import Summits.Ventures.Crystal3D.Bulk.CapBoxSproc
import Summits.Ventures.Crystal3D.Bulk.CapX2Poly3
import Summits.Ventures.Crystal3D.Bulk.CapX2DataW06225X2
import HarnessLib

/-!
# X2 certificate `certW06225` (level `-0.6225`): compiled check `checkII_33hi_000_W06225`

Venture `Crystal3D` (cell `pub-crystal3d`, phase 2; seat typer-bulk). One of the Boolean evaluations behind
`CapX2.noHole_06225` (`CapX2BoxW06225.lean`): the S-procedure tensor-Bernstein check `Bern.checkPos3S`
(`CapBoxSproc.lean`, soundness on the standard axioms) of the negated, padded (II) tensor `-(P+λ)` (degree `28`) on the sub-box
`u ∈ [3/5, 4/5]`, `v ∈ [3/5, 4/5]`, `t ∈ [-1/4, 1/8]`, evaluated by `native_decide` (compiled code trusted — the
class of the tree's `KissingSearch` parts). One compiled search per file keeps each gate elaboration under its
wall. HONEST FRAMING: a computation; its meaning is given by `Bern.nonneg_of_checkPos3S`.
-/

namespace Summit.Ventures.Crystal3D.CapX2

/-- The check evaluates to `true`. [folklore] -/
theorem checkII_33hi_000_W06225 :
    CapCut.Bern.checkPos3S (CapCut.Bern.pad3 28 (scale3 (-1) (pairPolyZ certW06225 lamW06225))) 28
      (3 / 5) (4 / 5) (3 / 5) (4 / 5) (-1 / 4) (1 / 8) 80 40 64 = true := by
  native_decide

end Summit.Ventures.Crystal3D.CapX2
import Literature.AlgebraicGeometry.Resolution.Lipman1969DominationByQuadraticTransforms
import Literature.AlgebraicGeometry.Morphisms.NagataCompactificationProofs
import Literature.AlgebraicGeometry.Resolution.Blowups
import HarnessLib

/-!
# Lipman 1969, proof of Proposition (1.2), statement B) (Zariski's elimination of indeterminacies,
# Theorem (26.1), special case) REDUCED TO the principalization of ideal sheaves on the regular surface

Topic: `Literature/AlgebraicGeometry/Resolution`. PROVED, fact-free, definition-free (hand
leafhand-res-homologicalconduct-16 g2 of the cell decomp-res; AI-written bookkeeping over tree theorems,
weaker than expert review).

`Lipman1969_1_2_B` (`Lipman1969DominationByQuadraticTransforms.lean`) is the named fact «B)» of Lipman's
proof of Proposition (1.2) (p. 200): for a resolution `f : X → Spec R` of a two-dimensional normal local
domain and a proper birational `g : W → Spec R` (`W` integral) there are `Z` regular, `j : Z → X` a
resolution and `h : Z → W` with `h ≫ g = j ≫ f` — «a special case of Theorem (26.1) (elimination of
indeterminacies)», Zariski.  This file proves it MODULO the classical principalization of ideal sheaves on
the regular surface `X` (Zariski; Kollár 2007, Thm. 1.74 with Rem. 1.78; the termination is Lipman's proof of
Theorem (26.2), p. 274), taken as an explicit HYPOTHESIS (no named fact is introduced):

> (PRINC) for every non-zero ideal sheaf `K` on `X` there is a resolution `j : Z → X` (proper, birational,
> `Z` regular) with `K·𝒪_Z` an effective Cartier divisor.

The reduction (`exists_dominating_resolution_of_principalization`) is three tree theorems:
1. Stacks 081T (tree `Morphisms.exists_isBlowup_dominating`, unconditional): `g` is dominated by the blowing
   up `b : S′ → Spec R` of an ideal sheaf `𝓘` with `V(𝓘) = Spec R ∖ U`, `U` an open over which `g` (and `f`)
   is an isomorphism: `r : S′ → W`, `r ≫ g = b`;
2. (PRINC) applied to `K := 𝓘·𝒪_X` (non-zero: `f⁻¹U ≠ ∅`) gives `j : Z → X` with `𝓘·𝒪_Z = K·𝒪_Z`
   effective Cartier (`Scheme.IdealSheafData.comap_comp`);
3. the universal property of blowing up (Görtz–Wedhorn I, Def. 13.90; tree `IsBlowup.lift`) gives
   `ρ : Z → S′` with `ρ ≫ b = j ≫ f`; put `h := ρ ≫ r`.
No normality, no dimension hypothesis and no integrality of `W` are used by the reduction itself.

* `exists_dominating_resolution_of_principalization` — the pointwise reduction (any Noetherian `R ≠ 0`);
* `Lipman1969_1_2_B_of_principalization` — `(PRINC for every resolution of every such R) → Lipman1969_1_2_B`.

What is NOT here: (PRINC) itself (its ingredients in the tree: the divisorial part of an ideal sheaf on a
regular scheme `Resolution/DivisorialPart`, blowing up closed points of regular surfaces
`Resolution/BlowupClosedPointRegularSurface`, quadratic transforms `Resolution/QuadraticTransforms*`; missing:
the iteration and its termination — along an infinite sequence of quadratic transforms every finitely
generated ideal becomes principal, Abhyankar 1956 Lemma 12 / Lipman (26.2)).  Nothing of Proposition (1.2)
is discharged here; no summit statement is proved.

## References
* J. Lipman, *Rational singularities …*, Publ. Math. IHÉS 36 (1969): proof of Prop. (1.2), statement B)
  (p. 200); Theorems (26.1), (26.2) (p. 274). [Lipman1969]
* J. Kollár, *Lectures on Resolution of Singularities*, Ann. of Math. Studies 166 (2007), Thm. 1.74,
  Rem. 1.78 (principalization of ideal sheaves on surfaces). [Kollar2007]
* The Stacks Project, Tag 081T. [StacksProject]
* U. Görtz, T. Wedhorn, *Algebraic Geometry I*, 2nd ed. (2020), Def. 13.90 (universal property of blowing
  up). [GortzWedhorn2020]
-/

noncomputable section

open CategoryTheory CategoryTheory.Limits AlgebraicGeometry TopologicalSpace

universe u

namespace Literature.AlgebraicGeometry.Resolution

/-- **B) from principalization, pointwise.** Let `R ≠ 0` be a Noetherian ring, `f : X → Spec R` a resolution
whose source admits principalization of non-zero ideal sheaves by resolutions (hypothesis `hprinc`), and
`g : W → Spec R` proper and birational.  Then some resolution `j : Z → X` carries a morphism `h : Z → W` with
`h ≫ g = j ≫ f`.  Proof: Stacks 081T dominates `g` by the blowing up `b : S′ → Spec R` of an ideal `𝓘`
cosupported off an open `U` over which `f` and `g` are isomorphisms; `hprinc` makes `𝓘·𝒪_Z` Cartier on a
resolution `Z → X`; the universal property of `b` lifts `Z → Spec R` to `S′ → W`.
[cite: Lipman1969, Proposition (1.2), proof, statement B) (p. 200); Theorem (26.1) (p. 274)]
[cite: StacksProject, Tag 081T] [cite: GortzWedhorn2020, Def. 13.90] -/
theorem exists_dominating_resolution_of_principalization {R : Type u} [CommRing R] [IsNoetherianRing R]
    [Nontrivial R] {X : Scheme.{u}} {f : X ⟶ Spec (.of R)} (hf : IsResolution f)
    (hprinc : ∀ K : X.IdealSheafData, K ≠ ⊥ →
      ∃ (Z : Scheme.{u}) (j : Z ⟶ X), IsResolution j ∧ IsEffectiveCartier (K.comap j))
    {W : Scheme.{u}} (g : W ⟶ Spec (.of R)) [IsProper g] (hg : IsBirational g) :
    ∃ (Z : Scheme.{u}) (j : Z ⟶ X) (h : Z ⟶ W), IsResolution j ∧ h ≫ g = j ≫ f := by
  -- a common open `U` over which `g` and `f` are isomorphisms
  obtain ⟨U₁, hU₁, -, hiso₁⟩ := hg
  obtain ⟨U₂, hU₂, -, hiso₂⟩ := hf.isBirational
  haveI : Nonempty (Spec (.of R)) := inferInstanceAs (Nonempty (PrimeSpectrum R))
  have hne : ((U₁ ⊓ U₂ : (Spec (.of R)).Opens) : Set (Spec (.of R))).Nonempty := by
    rw [Opens.coe_inf, Set.inter_comm]
    exact hU₁.inter_open_nonempty U₂ U₂.2 hU₂.nonempty
  set U : (Spec (.of R)).Opens := U₁ ⊓ U₂ with hU
  haveI hgU : IsIso (g ∣_ U) := isIso_morphismRestrict_of_le _ hiso₁ inf_le_left
  haveI hfU : IsIso (f ∣_ U) := isIso_morphismRestrict_of_le _ hiso₂ inf_le_right
  -- `f⁻¹U` is non-empty
  have hfne : ((f ⁻¹ᵁ U : X.Opens) : Set X).Nonempty := by
    obtain ⟨x, hx⟩ := hne
    let y : ↥(f ⁻¹ᵁ U) := (Scheme.homeoOfIso (asIso (f ∣_ U))).symm ⟨x, hx⟩
    exact ⟨y, y.2⟩
  -- Stacks 081T: a blowing up of `Spec R` off `U` dominating `g`
  haveI : IsProper f := hf.isProper
  obtain ⟨I, S', b, r, -, hsupp, hb, hcomp, -⟩ :=
    Literature.AlgebraicGeometry.Morphisms.exists_isBlowup_dominating g U
      (NoetherianSpace.isCompact _)
  -- `K := 𝓘·𝒪_X` is non-zero
  have hKsupp : ((I.comap f).support : Set X) = ((f ⁻¹ᵁ U : X.Opens) : Set X)ᶜ := by
    rw [Scheme.IdealSheafData.support_comap, Closeds.coe_preimage, hsupp, Set.preimage_compl]
    rfl
  have hK : I.comap f ≠ ⊥ := by
    intro h
    obtain ⟨x, hx⟩ := hfne
    have hx' : x ∈ ((I.comap f).support : Set X) := by
      rw [h, Scheme.IdealSheafData.support_bot]; trivial
    rw [hKsupp] at hx'
    exact hx' hx
  -- principalization on `X`
  obtain ⟨Z, j, hj, hcart⟩ := hprinc (I.comap f) hK
  have hcart' : IsEffectiveCartier (I.comap (j ≫ f)) := by
    rw [Scheme.IdealSheafData.comap_comp]
    exact hcart
  -- universal property of the blowing up `b`
  refine ⟨Z, j, hb.lift (j ≫ f) hcart' ≫ r, hj, ?_⟩
  rw [Category.assoc, hcomp, hb.lift_comp]

/-- **Lipman 1969, statement B) of the proof of Proposition (1.2) — from principalization of ideal sheaves
on regular surfaces.**  If every resolution `X → Spec R` of a two-dimensional normal Noetherian local domain
admits principalization of its non-zero ideal sheaves by resolutions (Zariski; Kollár 2007 Thm. 1.74 /
Rem. 1.78 — hypothesis `hprinc`), then `Lipman1969_1_2_B` holds.
[cite: Lipman1969, Proposition (1.2), proof, statement B) (p. 200); Theorem (26.1) (p. 274)]
[cite: Kollar2007, Thm. 1.74 and Rem. 1.78] -/
theorem Lipman1969_1_2_B_of_principalization
    (hprinc : ∀ (R : Type u) [CommRing R] [IsNoetherianRing R] [IsLocalRing R] [IsDomain R]
      [IsIntegrallyClosed R], ringKrullDim R = 2 →
      ∀ (X : Scheme.{u}) (f : X ⟶ Spec (.of R)), IsResolution f →
      ∀ K : X.IdealSheafData, K ≠ ⊥ →
        ∃ (Z : Scheme.{u}) (j : Z ⟶ X), IsResolution j ∧ IsEffectiveCartier (K.comap j)) :
    Lipman1969_1_2_B.{u} := by
  intro R _ _ _ _ _ hR X f hf W _ g _ hg
  exact exists_dominating_resolution_of_principalization hf (hprinc R hR X f hf) g hg

end Literature.AlgebraicGeometry.Resolution

end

_ _ _

**Aim of the exercise**
In the material above, locate the line containing "an open over" and the line containing "noncomputable section". Transcribe exactly those two lines and every line between them, and nothing more.

**Answer for this exercise**
   up `b : S′ → Spec R` of an ideal sheaf `𝓘` with `V(𝓘) = Spec R ∖ U`, `U` an open over which `g` (and `f`)
   is an isomorphism: `r : S′ → W`, `r ≫ g = b`;
2. (PRINC) applied to `K := 𝓘·𝒪_X` (non-zero: `f⁻¹U ≠ ∅`) gives `j : Z → X` with `𝓘·𝒪_Z = K·𝒪_Z`
   effective Cartier (`Scheme.IdealSheafData.comap_comp`);
3. the universal property of blowing up (Görtz–Wedhorn I, Def. 13.90; tree `IsBlowup.lift`) gives
   `ρ : Z → S′` with `ρ ≫ b = j ≫ f`; put `h := ρ ≫ r`.
No normality, no dimension hypothesis and no integrality of `W` are used by the reduction itself.

* `exists_dominating_resolution_of_principalization` — the pointwise reduction (any Noetherian `R ≠ 0`);
* `Lipman1969_1_2_B_of_principalization` — `(PRINC for every resolution of every such R) → Lipman1969_1_2_B`.

What is NOT here: (PRINC) itself (its ingredients in the tree: the divisorial part of an ideal sheaf on a
regular scheme `Resolution/DivisorialPart`, blowing up closed points of regular surfaces
`Resolution/BlowupClosedPointRegularSurface`, quadratic transforms `Resolution/QuadraticTransforms*`; missing:
the iteration and its termination — along an infinite sequence of quadratic transforms every finitely
generated ideal becomes principal, Abhyankar 1956 Lemma 12 / Lipman (26.2)).  Nothing of Proposition (1.2)
is discharged here; no summit statement is proved.

## References
* J. Lipman, *Rational singularities …*, Publ. Math. IHÉS 36 (1969): proof of Prop. (1.2), statement B)
  (p. 200); Theorems (26.1), (26.2) (p. 274). [Lipman1969]
* J. Kollár, *Lectures on Resolution of Singularities*, Ann. of Math. Studies 166 (2007), Thm. 1.74,
  Rem. 1.78 (principalization of ideal sheaves on surfaces). [Kollar2007]
* The Stacks Project, Tag 081T. [StacksProject]
* U. Görtz, T. Wedhorn, *Algebraic Geometry I*, 2nd ed. (2020), Def. 13.90 (universal property of blowing
  up). [GortzWedhorn2020]
-/

noncomputable section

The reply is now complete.